Must have Registered Dietitian (RD) or Registered Dietitian Nutritionist (RDN) Certification
Must have current and unrestricted State License (RD/RDN) in good standing (as applicable) TN license required
Must have Certified Diabetes Care and Education Specialist (CDCES) or Certified Diabetes Educator (CDE) from the Certification Board for Diabetes Care and Education (CBDCE) or equivalent combination of education and experience
Specialized Knowledge in diabetes medications, continuous glucose monitors, point of care glucometers, and Insulin pump knowledge

Responsibilities

Provide nutrition resource and diabetes education support to clinical investigators and may assist them in protocol development, implementation, and content delivery.
Provides patient consultations and education via onsite and virtual visits under the direction of the physician in charge of the clinical trial.

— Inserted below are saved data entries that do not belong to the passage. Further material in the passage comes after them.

import Summits.ResolutionOfSingularities.ResolutionOfSingularities.Theorems.PurelyInseparableDim4Target
import Literature.AlgebraicGeometry.Resolution.CentreBlowupOrdAlongBasics
import Literature.AlgebraicGeometry.Resolution.CentreBlowupMohStability
import Literature.AlgebraicGeometry.Resolution.OrdZeroBasics
import HarnessLib

/-!
# Purely inseparable fourfolds — STEP KIT (1/3): a kernel-evaluable mirror of `CentreBlowup.step`
# with exact transfer theorems (cell `res-dim4-pi`, WAVE3 row W3-2 «cert-1»)

[OURS · counted 0 · instrument] Nothing here is a statement about resolution of singularities.
The cell's located facts (literal cycles of a centre rule, traps, rise edges) are certified as theorems
about the TREE's `CentreBlowup.step / IsEquimultiplePoint / ordAlong` and `PIDim4.Step1h / Edge / IsTrap`
(pattern `Mode1hTwoCycle.not_terminates1h_two`, ≈ 400 lines per 2-cycle).  This module makes them
mechanical: `F ∈ K[x₁,…,xₙ]` is PRESENTED as a list of terms `(e, c)`, `e : Fin n → ℕ` (written
`![a,b,c,d]`), `c : K`, read into `MvPolynomial (Fin n) K` by `evalT`; the chart transform, the
translation `xᵢ ↦ xᵢ + bᵢ` (binomial theorem, one variable at a time over `List.finRange n`), the
deletion of `q`-th-power monomials and the coefficient / support / `ordAlong` / `ord₀` queries are
re-implemented on term lists by structural recursion and proved EQUAL to the tree's operations
(`chartTransform_evalT`, `translate_evalT`, `deletePthPowers_evalT`, `coeff_evalT`, `ordAlong_evalT`,
`ordZero_evalT`, `evalT_eq_iff_equivB`), so that `decide` (kernel evaluation, no `native_decide`)
settles them on explicit data; no normal form is required of the lists.  Part 2
(`PurelyInseparableDim4StepKitTranslate`) is the translation, part 3 (`PurelyInseparableDim4StepKitState`)
adds presented states, `step`, and the cell's predicates.
bears_on: LADDER-RESOLUTION:D157-DOOR2 (res-dim4-pi · W3-2). Supports stmt-ResolutionOfSingularities-16155 (helper).
-/

set_option linter.dupNamespace false -- mandated namespace of this single-conjunct summit

noncomputable section

open MvPolynomial Finset

open scoped BigOperators

namespace Summit.ResolutionOfSingularities.ResolutionOfSingularities.Theorems.PIDim4

namespace StepKit

open Literature.AlgebraicGeometry.Resolution
open Literature.AlgebraicGeometry.Resolution.CentreBlowup
open Literature.AlgebraicGeometry.Resolution.Hauser2010

variable {n : ℕ} {R : Type*} [CommRing R]

/-! ## §1 Exponent functions and term lists -/

/-- The exponent function `e : Fin n → ℕ` read as a finitely supported exponent. [folklore] -/
def expo (e : Fin n → ℕ) : Fin n →₀ ℕ := Finsupp.equivFunOnFinite.symm e

/-- `expo e` has the values of `e`. [folklore] -/
@[simp] theorem expo_apply (e : Fin n → ℕ) (i : Fin n) : expo e i = e i := rfl

/-- Every exponent is `expo` of its value function. [folklore] -/
theorem expo_coe (d : Fin n →₀ ℕ) : expo (⇑d) = d := Finsupp.ext fun _ => rfl

/-- `expo` is injective. [folklore] -/
theorem expo_inj {e e' : Fin n → ℕ} : expo e = expo e' ↔ e = e' := by
  constructor
  · intro h; funext i; have := congrArg (fun d => d i) h; simpa using this
  · rintro rfl; rfl

/-- `expo e = d` iff `e` is the value function of `d`. [folklore] -/
theorem expo_eq_iff {e : Fin n → ℕ} {d : Fin n →₀ ℕ} : expo e = d ↔ e = ⇑d := by
  rw [← expo_coe d, expo_inj, expo_coe]

/-- `S`-degree of `expo e`. [folklore] -/
theorem degIn_expo (S : Finset (Fin n)) (e : Fin n → ℕ) : degIn S (expo e) = ∑ i ∈ S, e i := rfl

/-- Total degree of `expo e`. [folklore] -/
theorem degree_expo (e : Fin n → ℕ) : (expo e).degree = ∑ i, e i := by
  rw [← degIn_univ]; rfl

/-- `expo e = 0` iff `e = 0`. [folklore] -/
theorem expo_eq_zero_iff (e : Fin n → ℕ) : expo e = 0 ↔ e = 0 := by
  rw [show (0 : Fin n →₀ ℕ) = expo 0 from (expo_coe 0).symm, expo_inj]

/-- A term list: pairs (exponent function, coefficient). [folklore] -/
abbrev Terms (n : ℕ) (R : Type*) : Type _ := List ((Fin n → ℕ) × R)

/-- The polynomial presented by a term list: `Σ c · x^e`. [folklore] -/
def evalT : Terms n R → MvPolynomial (Fin n) R
  | [] => 0
  | t :: L => monomial (expo t.1) t.2 + evalT L

/-- `evalT [] = 0`. [folklore] -/
@[simp] theorem evalT_nil : evalT ([] : Terms n R) = 0 := rfl

/-- `evalT` of a cons. [folklore] -/
@[simp] theorem evalT_cons (t : (Fin n → ℕ) × R) (L : Terms n R) :
    evalT (t :: L) = monomial (expo t.1) t.2 + evalT L := rfl

/-- `evalT` is additive in the list. [folklore] -/
theorem evalT_append (L L' : Terms n R) : evalT (L ++ L') = evalT L + evalT L' := by
  induction L with
  | nil => simp
  | cons t L ih => rw [List.cons_append, evalT_cons, evalT_cons, ih, add_assoc]

/-- `evalT` of a mapped list as a list sum. [folklore] -/
theorem evalT_eq_sum (L : Terms n R) : evalT L = (L.map fun t => monomial (expo t.1) t.2).sum := by
  induction L with
  | nil => rfl
  | cons t L ih => rw [evalT_cons, List.map_cons, List.sum_cons, ih]

/-! ## §2 Coefficients, equality, support -/

/-- The coefficient of `x^e` in the presented polynomial, computed on the list (duplicates add up). [folklore] -/
def coeffAt : Terms n R → (Fin n → ℕ) → R
  | [], _ => 0
  | t :: L, e => (if t.1 = e then t.2 else 0) + coeffAt L e

/-- **Transfer of coefficients.** [folklore] -/
theorem coeff_evalT (L : Terms n R) (d : Fin n →₀ ℕ) : coeff d (evalT L) = coeffAt L ⇑d := by
  induction L with
  | nil => simp [coeffAt]
  | cons t L ih =>
    rw [evalT_cons, coeff_add, coeff_monomial, ih, coeffAt]
    congr 1
    by_cases h : t.1 = ⇑d
    · rw [if_pos h, if_pos (expo_eq_iff.mpr h)]
    · rw [if_neg h, if_neg (mt expo_eq_iff.mp h)]

/-- Coefficient at `expo e`. [folklore] -/
theorem coeff_expo_evalT (L : Terms n R) (e : Fin n → ℕ) : coeff (expo e) (evalT L) = coeffAt L e :=
  coeff_evalT L (expo e)

/-- An exponent absent from the list has coefficient `0`. [folklore] -/
theorem coeffAt_eq_zero_of_forall_ne {L : Terms n R} {e : Fin n → ℕ} (h : ∀ t ∈ L, t.1 ≠ e) :
    coeffAt L e = 0 := by
  induction L with
  | nil => rfl
  | cons t L ih =>
    rw [coeffAt, if_neg (h t (by simp)), zero_add]
    exact ih fun t' ht' => h t' (by simp [ht'])

/-- A non-zero coefficient comes from an exponent present in the list. [folklore] -/
theorem exists_mem_of_coeffAt_ne_zero {L : Terms n R} {e : Fin n → ℕ} (h : coeffAt L e ≠ 0) :
    ∃ t ∈ L, t.1 = e := by
  by_contra hne
  exact h (coeffAt_eq_zero_of_forall_ne fun t ht hte => hne ⟨t, ht, hte⟩)

section Dec

variable [DecidableEq R]

/-- **Equality test**: the two lists present the same polynomial iff their coefficients agree at every
exponent occurring in either list. [folklore] -/
def equivB (L L' : Terms n R) : Bool :=
  (L ++ L').all fun t => decide (coeffAt L t.1 = coeffAt L' t.1)

/-- **Transfer of equality.** [folklore] -/
theorem evalT_eq_iff_equivB (L L' : Terms n R) : evalT L = evalT L' ↔ equivB L L' = true := by
  constructor
  · intro h
    simp only [equivB, List.all_eq_true, decide_eq_true_eq]
    intro t _
    rw [← coeff_expo_evalT, ← coeff_expo_evalT, h]
  · intro h
    simp only [equivB, List.all_eq_true, decide_eq_true_eq, List.mem_append] at h
    ext d
    rw [coeff_evalT, coeff_evalT]
    by_cases hd : ∃ t ∈ L ++ L', t.1 = ⇑d
    · obtain ⟨t, ht, hte⟩ := hd
      rw [← hte]; exact h t (List.mem_append.mp ht)
    · rw [coeffAt_eq_zero_of_forall_ne fun t ht hte => hd ⟨t, List.mem_append_left _ ht, hte⟩,
        coeffAt_eq_zero_of_forall_ne fun t ht hte => hd ⟨t, List.mem_append_right _ ht, hte⟩]

/-- **Zero test.** [folklore] -/
theorem evalT_eq_zero_iff (L : Terms n R) : evalT L = 0 ↔ equivB L [] = true := by
  rw [← evalT_eq_iff_equivB]; rfl

/-- The **live exponents**: those occurring in the list with non-zero total coefficient. [folklore] -/
def live (L : Terms n R) : List (Fin n → ℕ) := (L.map Prod.fst).filter fun e => coeffAt L e ≠ 0

/-- **Transfer of the support**: `d` is in the support iff its value function is live. [folklore] -/
theorem mem_support_evalT_iff (L : Terms n R) (d : Fin n →₀ ℕ) :
    d ∈ (evalT L).support ↔ ⇑d ∈ live L := by
  rw [MvPolynomial.mem_support_iff, coeff_evalT, live, List.mem_filter, List.mem_map, decide_eq_true_eq]
  constructor
  · intro h
    obtain ⟨t, ht, hte⟩ := exists_mem_of_coeffAt_ne_zero h
    exact ⟨⟨t, ht, hte⟩, h⟩
  · exact fun h => h.2

/-- `expo e` is in the support iff `e` is live. [folklore] -/
theorem expo_mem_support_iff (L : Terms n R) (e : Fin n → ℕ) : expo e ∈ (evalT L).support ↔ e ∈ live L :=
  mem_support_evalT_iff L (expo e)

/-- Minimum of a list in `ℕ∞` (`⊤` for the empty list). [folklore] -/
def infList : List ℕ → ℕ∞
  | [] => ⊤
  | a :: l => min (a : ℕ∞) (infList l)

/-- `infList l ≤ a` for `a ∈ l`. [folklore] -/
theorem infList_le {l : List ℕ} {a : ℕ} (h : a ∈ l) : infList l ≤ a := by
  induction l with
  | nil => simp at h
  | cons b l ih =>
    rw [infList]
    rcases List.mem_cons.mp h with rfl | h
    · exact min_le_left _ _
    · exact le_trans (min_le_right _ _) (ih h)

/-- `m ≤ infList l` iff `m` bounds every entry from below. [folklore] -/
theorem le_infList_iff {l : List ℕ} {m : ℕ∞} : m ≤ infList l ↔ ∀ a ∈ l, m ≤ a := by
  induction l with
  | nil => simp [infList]
  | cons b l ih => simp [infList, ih]

/-- **Transfer of `ordAlong`**: the order along `V(x_S)` is the least `S`-degree of a live exponent.
[folklore] -/
theorem ordAlong_evalT (S : Finset (Fin n)) (L : Terms n R) :
    ordAlong S (evalT L) = infList ((live L).map fun e => ∑ i ∈ S, e i) := by
  apply le_antisymm
  · rw [le_infList_iff]
    intro a ha
    obtain ⟨e, he, rfl⟩ := List.mem_map.mp ha
    have := ordAlong_le_of_mem_support (S := S) ((expo_mem_support_iff L e).mpr he)
    rwa [degIn_expo] at this
  · rw [le_ordAlong_iff]
    intro d hd
    rw [← expo_coe d, degIn_expo]
    exact infList_le (List.mem_map.mpr ⟨⇑d, (mem_support_evalT_iff L d).mp hd, rfl⟩)

end Dec

/-! ## §3 The chart transform -/

/-- The chart law on exponent functions: `e_j ↦ Σ_{i∈S} e_i − q`, other entries kept. [folklore] -/
def chartE (q : ℕ) (S : Finset (Fin n)) (j : Fin n) (e : Fin n → ℕ) : Fin n → ℕ :=
  Function.update e j ((∑ i ∈ S, e i) - q)

/-- `chartE` is the tree's `chartExponent` on value functions. [folklore] -/
theorem expo_chartE (q : ℕ) (S : Finset (Fin n)) (j : Fin n) (e : Fin n → ℕ) :
    expo (chartE q S j e) = chartExponent q S j (expo e) := by
  ext i
  rw [expo_apply, chartE, chartExponent_apply, degIn_expo, Function.update_apply, expo_apply]

/-- The chart transform on term lists. [folklore] -/
def chartL (q : ℕ) (S : Finset (Fin n)) (j : Fin n) (L : Terms n R) : Terms n R :=
  L.map fun t => (chartE q S j t.1, t.2)

/-- **Transfer of the chart transform.** [folklore] -/
theorem chartTransform_evalT (q : ℕ) (S : Finset (Fin n)) (j : Fin n) (L : Terms n R) :
    chartTransform q S j (evalT L) = evalT (chartL q S j L) := by
  induction L with
  | nil => simp [chartL, chartTransform_zero]
  | cons t L ih =>
    simp only [chartL, List.map_cons, evalT_cons] at ih ⊢
    rw [chartTransform_add, chartTransform_monomial, ih, expo_chartE]

/-! ## §4 Deleting `q`-th power monomials -/

/-- Cleaning on term lists: drop the terms whose exponent is divisible by `q` entrywise. [folklore] -/
def cleanL (q : ℕ) (L : Terms n R) : Terms n R := L.filter fun t => !decide (∀ i, q ∣ t.1 i)

/-- `expo e` is a `q`-th power exponent iff `q ∣ e i` for all `i`. [folklore] -/
theorem isPthPowerExponent_expo_iff (q : ℕ) (e : Fin n → ℕ) : IsPthPowerExponent q (expo e) ↔ ∀ i, q ∣ e i := by
  rw [isPthPowerExponent_iff]; rfl

/-- **Transfer of cleaning.** [folklore] -/
theorem deletePthPowers_evalT (q : ℕ) (L : Terms n R) : deletePthPowers q (evalT L) = evalT (cleanL q L) := by
  induction L with
  | nil => simp [cleanL, deletePthPowers_zero]
  | cons t L ih =>
    simp only [cleanL, List.filter_cons] at ih ⊢
    rw [evalT_cons, deletePthPowers_add, deletePthPowers_monomial, ih]
    by_cases h : ∀ i, q ∣ t.1 i
    · rw [if_pos ((isPthPowerExponent_expo_iff q t.1).mpr h), zero_add]
      simp [h]
    · rw [if_neg (mt (isPthPowerExponent_expo_iff q t.1).mp h)]
      simp [h]

/-! ## §6 Order at the origin -/

/-- **Transfer of `ord₀`** (over a field): the least total degree of a live exponent. [folklore] -/
theorem ordZero_evalT {K : Type*} [Field K] [DecidableEq K] (L : Terms n K) :
    ordZero (evalT L) = infList ((live L).map fun e => ∑ i, e i) := by
  rw [← ordAlong_univ, ordAlong_evalT]

end StepKit

end Summit.ResolutionOfSingularities.ResolutionOfSingularities.Theorems.PIDim4

end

Assess nutritional status and provide appropriate standard of care guidance and therapy in accordance with research study protocols.
Work cooperatively with diverse, interdisciplinary departmental staff and PI to complete visits and submit accurate source documentation.
Provide education support related to diabetes medications, continuous glucose monitors, point of care glucometers, and insulin pumps to clinical trial participants.
Sets appointments with subjects within the required appointment window.
Maintains all necessary licenses, certifications, credentialing materials and other required documents.
Stays current on the latest education related to persons living with diabetes, nutrition and food health updates.
Reviews and adheres to assigned research study protocol.
Maintains proper documentation and completes source documents in a timely manner.
Ensures that all clinical activities are carried out in accordance with established research protocol and standards in compliance with all applicable laws, regulations, policies, and procedural requirements.
Collaborates with multidisciplinary team members and Sponsor/CRO/Vendor associates.
Communicates with the participant as well as the participant’s partner/informant/caregiver.
Attend and successfully complete all training programs; participate in ongoing conference calls, webinars, and other professional development opportunities.
Complete provided training and Good Clinical Practice (GCP) training as required.